What needs to be done
Line by line, retype the data exactly as it is given.

____________

import Summits.RiemannHypothesis.RiemannHypothesis.Theorems.SemilocalNegCertNineteenKinked1573
import HarnessLib

/-!
# Semi-local threshold of the `{∞,2,…,19}` form, negative side: `a*({2,…,19}) ≤ 1611/1024` — the wall `q = 23` from a KINKED (piecewise-cubic) witness (part 10/17: the kernel facts piece 108 … piece 119 of 173 (imports part 1 only))

Cell `rh-explicit` (HOME `run/shared/lean/pub/rh-explicit/`), seat cc-s2-9 gen0 (HUMAN RULING D-0074 (D5) WEIL data engine; LADDER-RH column WEIL, rung DATA → W-P(P2);
pipeline = cc-s2-4 gen8/gen11's piecewise-witness layer `SemilocalPiecewise{Witness,Increment,IncrementSum,Cert}.lean` + their float finder, every number
re-derived by an independent second engine E2 before filing).  HONEST FRAMING: RH-FREE theorems about the tree's `weilSemilocalThreshold S` of a
TRUNCATED Weil form (finitely many places); nothing here bears on the truth of RH; the lower clause `(log q)/2 ≤ a*(S_q)` at all primes IS RH and is untouched.

Third kinked row of this seat (after the walls q = 17, 19: `SemilocalNegCertThirteenKinked1423*`, `SemilocalNegCertSeventeenKinked1478*`).  WHY KINKED (cc-s2-4 `KNEE-NOTE`):
at `b ≈ a*(S_23) + 0.005` the polynomial × indicator class is still flat (tree row `203/128` at degree 13, `SemilocalNegCertNineteen`, `δ*(23) ≤ 0.0182`), whereas an odd
piecewise cubic with slope breaks at ALL TWELVE atom images `|b − log n|` (`n ≤ 19` an `S`-smooth prime power, rounded to `/1024`) is negative by `3.45·10⁻³‖G‖²`.
Instance: `S = {2,3,5,7,11,13,17,19}`, `b = 1611/1024 = 1.5732421875`, `N = 23` (atom table `atomsNineteen` / `atomsEnclose_Nineteen` of `SemilocalNegCertNineteen.lean`),
13 pieces of degree ≤ 3; TWO ENGINES on the witness before the kernel: cc-s2-4's float finder `λ_min = −3.4514·10⁻³` (kit j249756) and this seat's exact-in-`x` decimal
engine E2 `R = −3.4549·10⁻³` (no polar credit); exact kernel margin `(rhs − lhs)/‖G‖² = 3.449e-03` (farm report, 173 `t`-pieces).  ⇒ **`a*({2,…,19}) ≤ 1611/1024`, `δ*(23) ≤ 0.0055`** (was `0.0182`);
DATA (cc-s2-6, certified walls): `a*(S_23) = 1.567925`, `δ*(23) ≈ 1.8·10⁻⁴`.  No data is trusted: every bound is a `decide +kernel` fact of `SemilocalPiecewiseCert.lean`.  Folklore throughout.
-/

set_option autoImplicit false
set_option linter.dupNamespace false  -- the mandated namespace repeats `RiemannHypothesis`
set_option Elab.async false  -- serialise the kernel facts: in parallel they exhaust the node's per-process heap (cc-s2-4 gen11, CC4-LEAN §16.10)

noncomputable section

open Complex Filter Set MeasureTheory Topology
open scoped Real

namespace Summit.RiemannHypothesis.RiemannHypothesis.Theorems.SemilocalPolyWitness

open MeasureTheory Set Finset Real
open Literature.NumberTheory.LFunctions
open Summit.RiemannHypothesis.RiemannHypothesis.Theorems.MotivicDoor
open Summit.RiemannHypothesis.RiemannHypothesis.Theorems.MotivicDoor.SemilocalThreshold
open Summit.RiemannHypothesis.RiemannHypothesis.Theorems.MotivicDoor.SemilocalMarkov
open LQ

set_option maxHeartbeats 0 in
/-- kernel fact: piece `108` of `certNineteenKinked1573`. -/
theorem check_NineteenKinked1573_piece108 : certNineteenKinked1573.checkPiecePW 108 = true := by
  decide +kernel

set_option maxHeartbeats 0 in
/-- kernel fact: piece `109` of `certNineteenKinked1573`. -/
theorem check_NineteenKinked1573_piece109 : certNineteenKinked1573.checkPiecePW 109 = true := by
  decide +kernel

set_option maxHeartbeats 0 in
/-- kernel fact: piece `110` of `certNineteenKinked1573`. -/
theorem check_NineteenKinked1573_piece110 : certNineteenKinked1573.checkPiecePW 110 = true := by
  decide +kernel

set_option maxHeartbeats 0 in
/-- kernel fact: piece `111` of `certNineteenKinked1573`. -/
theorem check_NineteenKinked1573_piece111 : certNineteenKinked1573.checkPiecePW 111 = true := by
  decide +kernel

set_option maxHeartbeats 0 in
/-- kernel fact: piece `112` of `certNineteenKinked1573`. -/
theorem check_NineteenKinked1573_piece112 : certNineteenKinked1573.checkPiecePW 112 = true := by
  decide +kernel

set_option maxHeartbeats 0 in
/-- kernel fact: piece `113` of `certNineteenKinked1573`. -/
theorem check_NineteenKinked1573_piece113 : certNineteenKinked1573.checkPiecePW 113 = true := by
  decide +kernel

set_option maxHeartbeats 0 in
/-- kernel fact: piece `114` of `certNineteenKinked1573`. -/
theorem check_NineteenKinked1573_piece114 : certNineteenKinked1573.checkPiecePW 114 = true := by
  decide +kernel

set_option maxHeartbeats 0 in
/-- kernel fact: piece `115` of `certNineteenKinked1573`. -/
theorem check_NineteenKinked1573_piece115 : certNineteenKinked1573.checkPiecePW 115 = true := by
  decide +kernel

set_option maxHeartbeats 0 in
/-- kernel fact: piece `116` of `certNineteenKinked1573`. -/
theorem check_NineteenKinked1573_piece116 : certNineteenKinked1573.checkPiecePW 116 = true := by
  decide +kernel

set_option maxHeartbeats 0 in
/-- kernel fact: piece `117` of `certNineteenKinked1573`. -/
theorem check_NineteenKinked1573_piece117 : certNineteenKinked1573.checkPiecePW 117 = true := by
  decide +kernel

set_option maxHeartbeats 0 in
/-- kernel fact: piece `118` of `certNineteenKinked1573`. -/
theorem check_NineteenKinked1573_piece118 : certNineteenKinked1573.checkPiecePW 118 = true := by
  decide +kernel

set_option maxHeartbeats 0 in
/-- kernel fact: piece `119` of `certNineteenKinked1573`. -/
theorem check_NineteenKinked1573_piece119 : certNineteenKinked1573.checkPiecePW 119 = true := by
  decide +kernel

end Summit.RiemannHypothesis.RiemannHypothesis.Theorems.SemilocalPolyWitness

end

____________

Solution below
import Summits.RiemannHypothesis.RiemannHypothesis.Theorems.SemilocalNegCertNineteenKinked1573
import HarnessLib

/-!
# Semi-local threshold of the `{∞,2,…,19}` form, negative side: `a*({2,…,19}) ≤ 1611/1024` — the wall `q = 23` from a KINKED (piecewise-cubic) witness (part 10/17: the kernel facts piece 108 … piece 119 of 173 (imports part 1 only))

Cell `rh-explicit` (HOME `run/shared/lean/pub/rh-explicit/`), seat cc-s2-9 gen0 (HUMAN RULING D-0074 (D5) WEIL data engine; LADDER-RH column WEIL, rung DATA → W-P(P2);
pipeline = cc-s2-4 gen8/gen11's piecewise-witness layer `SemilocalPiecewise{Witness,Increment,IncrementSum,Cert}.lean` + their float finder, every number
re-derived by an independent second engine E2 before filing).  HONEST FRAMING: RH-FREE theorems about the tree's `weilSemilocalThreshold S` of a
TRUNCATED Weil form (finitely many places); nothing here bears on the truth of RH; the lower clause `(log q)/2 ≤ a*(S_q)` at all primes IS RH and is untouched.

Third kinked row of this seat (after the walls q = 17, 19: `SemilocalNegCertThirteenKinked1423*`, `SemilocalNegCertSeventeenKinked1478*`).  WHY KINKED (cc-s2-4 `KNEE-NOTE`):
at `b ≈ a*(S_23) + 0.005` the polynomial × indicator class is still flat (tree row `203/128` at degree 13, `SemilocalNegCertNineteen`, `δ*(23) ≤ 0.0182`), whereas an odd
piecewise cubic with slope breaks at ALL TWELVE atom images `|b − log n|` (`n ≤ 19` an `S`-smooth prime power, rounded to `/1024`) is negative by `3.45·10⁻³‖G‖²`.
Instance: `S = {2,3,5,7,11,13,17,19}`, `b = 1611/1024 = 1.5732421875`, `N = 23` (atom table `atomsNineteen` / `atomsEnclose_Nineteen` of `SemilocalNegCertNineteen.lean`),
13 pieces of degree ≤ 3; TWO ENGINES on the witness before the kernel: cc-s2-4's float finder `λ_min = −3.4514·10⁻³` (kit j249756) and this seat's exact-in-`x` decimal
engine E2 `R = −3.4549·10⁻³` (no polar credit); exact kernel margin `(rhs − lhs)/‖G‖² = 3.449e-03` (farm report, 173 `t`-pieces).  ⇒ **`a*({2,…,19}) ≤ 1611/1024`, `δ*(23) ≤ 0.0055`** (was `0.0182`);
DATA (cc-s2-6, certified walls): `a*(S_23) = 1.567925`, `δ*(23) ≈ 1.8·10⁻⁴`.  No data is trusted: every bound is a `decide +kernel` fact of `SemilocalPiecewiseCert.lean`.  Folklore throughout.
-/

set_option autoImplicit false
set_option linter.dupNamespace false  -- the mandated namespace repeats `RiemannHypothesis`
set_option Elab.async false  -- serialise the kernel facts: in parallel they exhaust the node's per-process heap (cc-s2-4 gen11, CC4-LEAN §16.10)

noncomputable section

open Complex Filter Set MeasureTheory Topology
open scoped Real

namespace Summit.RiemannHypothesis.RiemannHypothesis.Theorems.SemilocalPolyWitness

open MeasureTheory Set Finset Real
open Literature.NumberTheory.LFunctions
open Summit.RiemannHypothesis.RiemannHypothesis.Theorems.MotivicDoor
open Summit.RiemannHypothesis.RiemannHypothesis.Theorems.MotivicDoor.SemilocalThreshold
open Summit.RiemannHypothesis.RiemannHypothesis.Theorems.MotivicDoor.SemilocalMarkov
open LQ

set_option maxHeartbeats 0 in
/-- kernel fact: piece `108` of `certNineteenKinked1573`. -/
theorem check_NineteenKinked1573_piece108 : certNineteenKinked1573.checkPiecePW 108 = true := by
  decide +kernel

set_option maxHeartbeats 0 in
/-- kernel fact: piece `109` of `certNineteenKinked1573`. -/
theorem check_NineteenKinked1573_piece109 : certNineteenKinked1573.checkPiecePW 109 = true := by
  decide +kernel

set_option maxHeartbeats 0 in
/-- kernel fact: piece `110` of `certNineteenKinked1573`. -/
theorem check_NineteenKinked1573_piece110 : certNineteenKinked1573.checkPiecePW 110 = true := by
  decide +kernel

set_option maxHeartbeats 0 in
/-- kernel fact: piece `111` of `certNineteenKinked1573`. -/
theorem check_NineteenKinked1573_piece111 : certNineteenKinked1573.checkPiecePW 111 = true := by
  decide +kernel

set_option maxHeartbeats 0 in
/-- kernel fact: piece `112` of `certNineteenKinked1573`. -/
theorem check_NineteenKinked1573_piece112 : certNineteenKinked1573.checkPiecePW 112 = true := by
  decide +kernel

set_option maxHeartbeats 0 in
/-- kernel fact: piece `113` of `certNineteenKinked1573`. -/
theorem check_NineteenKinked1573_piece113 : certNineteenKinked1573.checkPiecePW 113 = true := by
  decide +kernel

set_option maxHeartbeats 0 in
/-- kernel fact: piece `114` of `certNineteenKinked1573`. -/
theorem check_NineteenKinked1573_piece114 : certNineteenKinked1573.checkPiecePW 114 = true := by
  decide +kernel

set_option maxHeartbeats 0 in
/-- kernel fact: piece `115` of `certNineteenKinked1573`. -/
theorem check_NineteenKinked1573_piece115 : certNineteenKinked1573.checkPiecePW 115 = true := by
  decide +kernel

set_option maxHeartbeats 0 in
/-- kernel fact: piece `116` of `certNineteenKinked1573`. -/
theorem check_NineteenKinked1573_piece116 : certNineteenKinked1573.checkPiecePW 116 = true := by
  decide +kernel

set_option maxHeartbeats 0 in
/-- kernel fact: piece `117` of `certNineteenKinked1573`. -/
theorem check_NineteenKinked1573_piece117 : certNineteenKinked1573.checkPiecePW 117 = true := by
  decide +kernel

set_option maxHeartbeats 0 in
/-- kernel fact: piece `118` of `certNineteenKinked1573`. -/
theorem check_NineteenKinked1573_piece118 : certNineteenKinked1573.checkPiecePW 118 = true := by
  decide +kernel

set_option maxHeartbeats 0 in
/-- kernel fact: piece `119` of `certNineteenKinked1573`. -/
theorem check_NineteenKinked1573_piece119 : certNineteenKinked1573.checkPiecePW 119 = true := by
  decide +kernel

end Summit.RiemannHypothesis.RiemannHypothesis.Theorems.SemilocalPolyWitness

end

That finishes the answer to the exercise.